#### ABOUT THIS TASK:
Go over the data below and say how many lines hold the word "hBle". Only the number is needed.

*** DATA UNDER STUDY Section Begins ***

/-- **The dual-term error for a sparse family, from the mean square of the dual form.** As
`norm_dampedTwist_dual_le_of_card_support`, but using for the coefficients of `f` only Hecke's
bound `|aₙ| ≤ C' n` (for summability) and the mean square `S = ∑ |aₙ|² n^{-2-2δ} < ∞`
(`0 < δ ≤ 1/2`; Rankin): `‖D_f(B, Y')‖ ≤ #X · (R₁ K_M) · S^{1/2} (2πY')^{-(1+2δ)/2}`
(`tsum_norm_mul_exp_div_le`). [folklore] -/
theorem norm_dampedTwist_dual_le_of_card_support_of_summable {M : ℕ} [NeZero M]
    (hMN : M.Coprime N) (X : Finset (DirichletCharacter ℂ M)) {R₁ : ℕ}
    (hR : (Finset.univ.filter fun z : ZMod M ↦ ∑ χ ∈ X, χ z ≠ 0).card ≤ R₁)
    {KM : ℝ} (hK : ∀ b : ZMod M, ‖kloostermanSum M 1 b‖ ≤ KM)
    {C' : ℝ} (hb : ∀ n : ℕ, ‖cuspCoeff f n‖ ≤ C' * n) {δ : ℝ} (hδ0 : 0 < δ) (hδ1 : δ ≤ 1 / 2)
    (hS : Summable fun n : ℕ ↦ ‖cuspCoeff f n‖ ^ 2 / (n : ℝ) ^ (2 + 2 * δ)) {Y' : ℝ}
    (hY' : 0 < Y') :
    ‖dampedTwist f (fun n ↦ ∑ χ ∈ X,
        χ N * gaussSum χ (ZMod.stdAddChar (N := M)) ^ 2 * χ⁻¹ n) Y'‖ ≤
      X.card * ((R₁ * KM) *
        (Real.sqrt (∑' n : ℕ, ‖cuspCoeff f n‖ ^ 2 / (n : ℝ) ^ (2 + 2 * δ)) *
          (2 * Real.pi * Y') ^ (-(1 + 2 * δ) / 2))) := by
  classical
  have hKM : 0 ≤ KM := (norm_nonneg _).trans (hK 0)
  have hC' : 0 ≤ C' := by
    have h := hb 1
    simp only [Nat.cast_one, mul_one] at h
    exact (norm_nonneg _).trans h
  set β : ℝ := R₁ * KM with hβ
  have hβ0 : 0 ≤ β := by positivity
  set Bw : ℕ → ℂ := fun n ↦ ∑ χ ∈ X, χ N * gaussSum χ (ZMod.stdAddChar (N := M)) ^ 2 * χ⁻¹ n
    with hBw
  set c : ℝ := 2 * Real.pi * Y' with hc
  have hcpos : 0 < c := by positivity
  have hNu : IsUnit ((N : ℕ) : ZMod M) := by
    rw [ZMod.isUnit_iff_coprime]; exact hMN.symm
  -- bound for the weight
  have hBle : ∀ n : ℕ, ‖Bw n‖ ≤ X.card * β := by
    intro n
    by_cases hn : IsUnit ((n : ℕ) : ZMod M)
    · have : Bw n = ∑ χ ∈ X, χ ((N : ZMod M) * ((n : ℕ) : ZMod M)⁻¹) *
          gaussSum χ (ZMod.stdAddChar (N := M)) ^ 2 := by
        refine Finset.sum_congr rfl fun χ _ ↦ ?_
        rw [← mul_inv_apply_eq_mod χ _ hn]; ring
      rw [this]
      have hyu : IsUnit ((N : ZMod M) * ((n : ℕ) : ZMod M)⁻¹) := by
        refine hNu.mul ?_
        rw [← hn.unit_spec, ZMod.inv_coe_unit]; exact Units.isUnit _
      have h := norm_sum_mul_gaussSum_sq_le_of_card_support X hR hK hyu
      rw [hβ]
      refine h.trans (le_of_eq ?_)
      ring
    · have : Bw n = 0 := Finset.sum_eq_zero fun χ _ ↦ by rw [MulChar.map_nonunit χ⁻¹ hn, mul_zero]
      rw [this, norm_zero]; positivity
  -- the majorant
  set h : ℕ → ℝ := fun n ↦ X.card * β * (‖cuspCoeff f n‖ * (Real.exp (-(2 * Real.pi * n) * Y') / n))
    with hh
  have hh0 : ∀ n, 0 ≤ h n := fun n ↦ by positivity
  have hh_le : ∀ n, h n ≤ X.card * β * C' * Real.exp (-c * n) := by
    intro n
    rcases Nat.eq_zero_or_pos n with rfl | hnpos
    · simp only [hh, Nat.cast_zero, div_zero, mul_zero]; positivity
    have hnr : (0 : ℝ) < n := Nat.cast_pos.mpr hnpos
    rw [hh]
    dsimp only
    have h1 : ‖cuspCoeff f n‖ * (Real.exp (-(2 * Real.pi * n) * Y') / n) ≤ C' * Real.exp (-c * n) := by
      rw [mul_div_assoc', div_le_iff₀ hnr, show -(2 * Real.pi * n) * Y' = -c * n by rw [hc]; ring]
      calc ‖cuspCoeff f n‖ * Real.exp (-c * n) ≤ (C' * n) * Real.exp (-c * n) :=
            mul_le_mul_of_nonneg_right (hb n) (Real.exp_pos _).le
        _ = C' * Real.exp (-c * n) * n := by ring
    calc (X.card : ℝ) * β * (‖cuspCoeff f n‖ * (Real.exp (-(2 * Real.pi * n) * Y') / n))
        ≤ X.card * β * (C' * Real.exp (-c * n)) := mul_le_mul_of_nonneg_left h1 (by positivity)
      _ = _ := by ring
  have hgeom : Summable fun n : ℕ ↦ X.card * β * C' * Real.exp (-c * n) := by
    have : Summable fun n : ℕ ↦ Real.exp (-c) ^ n :=
      summable_geometric_of_lt_one (Real.exp_pos _).le (Real.exp_lt_one_iff.mpr (by linarith))
    refine (this.mul_left (X.card * β * C')).congr fun n ↦ ?_
    rw [← Real.exp_nat_mul]; congr 1; ring
  have hh_summable : Summable h := Summable.of_nonneg_of_le hh0 hh_le hgeom
  have hpt : ∀ n : ℕ, ‖Bw n * cuspCoeff f n * (Real.exp (-(2 * Real.pi * n) * Y') / n : ℝ)‖ ≤ h n := by
    intro n
    rw [norm_mul, norm_mul, Complex.norm_real, Real.norm_of_nonneg (by positivity), hh]
    dsimp only
    rw [mul_assoc]
    exact mul_le_mul_of_nonneg_right (hBle n) (by positivity)
  have htsum : ∑' n, h n ≤ X.card * β * (Real.sqrt (∑' n : ℕ, ‖cuspCoeff f n‖ ^ 2 / (n : ℝ) ^ (2 + 2 * δ)) *
      c ^ (-(1 + 2 * δ) / 2)) := by
    rw [hh, tsum_mul_left]
    exact mul_le_mul_of_nonneg_left (tsum_norm_mul_exp_div_le hδ0 hδ1 hS hY') (by positivity)
  rw [dampedTwist]
  refine (tsum_of_norm_bounded hh_summable.hasSum hpt).trans (htsum.trans (le_of_eq ?_))
  rw [hβ, hc]; ring

end DualMeanSquare

/-! ### Asymptotics in the conductor with any power-saving coefficient bound `θ < 1` -/

section FinalMeanSquare

open ModularForms UpperHalfPlane LFunctions Filter Topology

variable {N : ℕ} [NeZero N] (f : CuspForm (CongruenceSubgroup.Gamma0 N) 2)

/-- **Rankin's mean square for the dual form**: for `g ∈ S₂(Γ₀(N))` and `δ > 0`,
`∑ |bₙ|² n^{-2-2δ} < ∞` (`sum_Ico_sq_cuspCoeff_le`, `summable_div_rpow_of_sum_Ico_le`).
[cite: Rankin1977, Thm. 4.5.2 (iii)] -/
theorem summable_norm_cuspCoeff_sq_div_rpow (g : CuspForm (CongruenceSubgroup.Gamma0 N) 2)
    {δ : ℝ} (hδ : 0 < δ) : Summable fun n : ℕ ↦ ‖cuspCoeff g n‖ ^ 2 / (n : ℝ) ^ (2 + 2 * δ) := by
  obtain ⟨Cg, hCg⟩ := CuspFormClass.exists_bound g
  exact summable_div_rpow_of_sum_Ico_le (fun n ↦ by positivity)
    (sum_Ico_sq_cuspCoeff_le one_mem_strictPeriods_Gamma0 g hCg) (by push_cast; linarith)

*** DATA UNDER STUDY Section Ends ***

#### TASK ANSWER:
2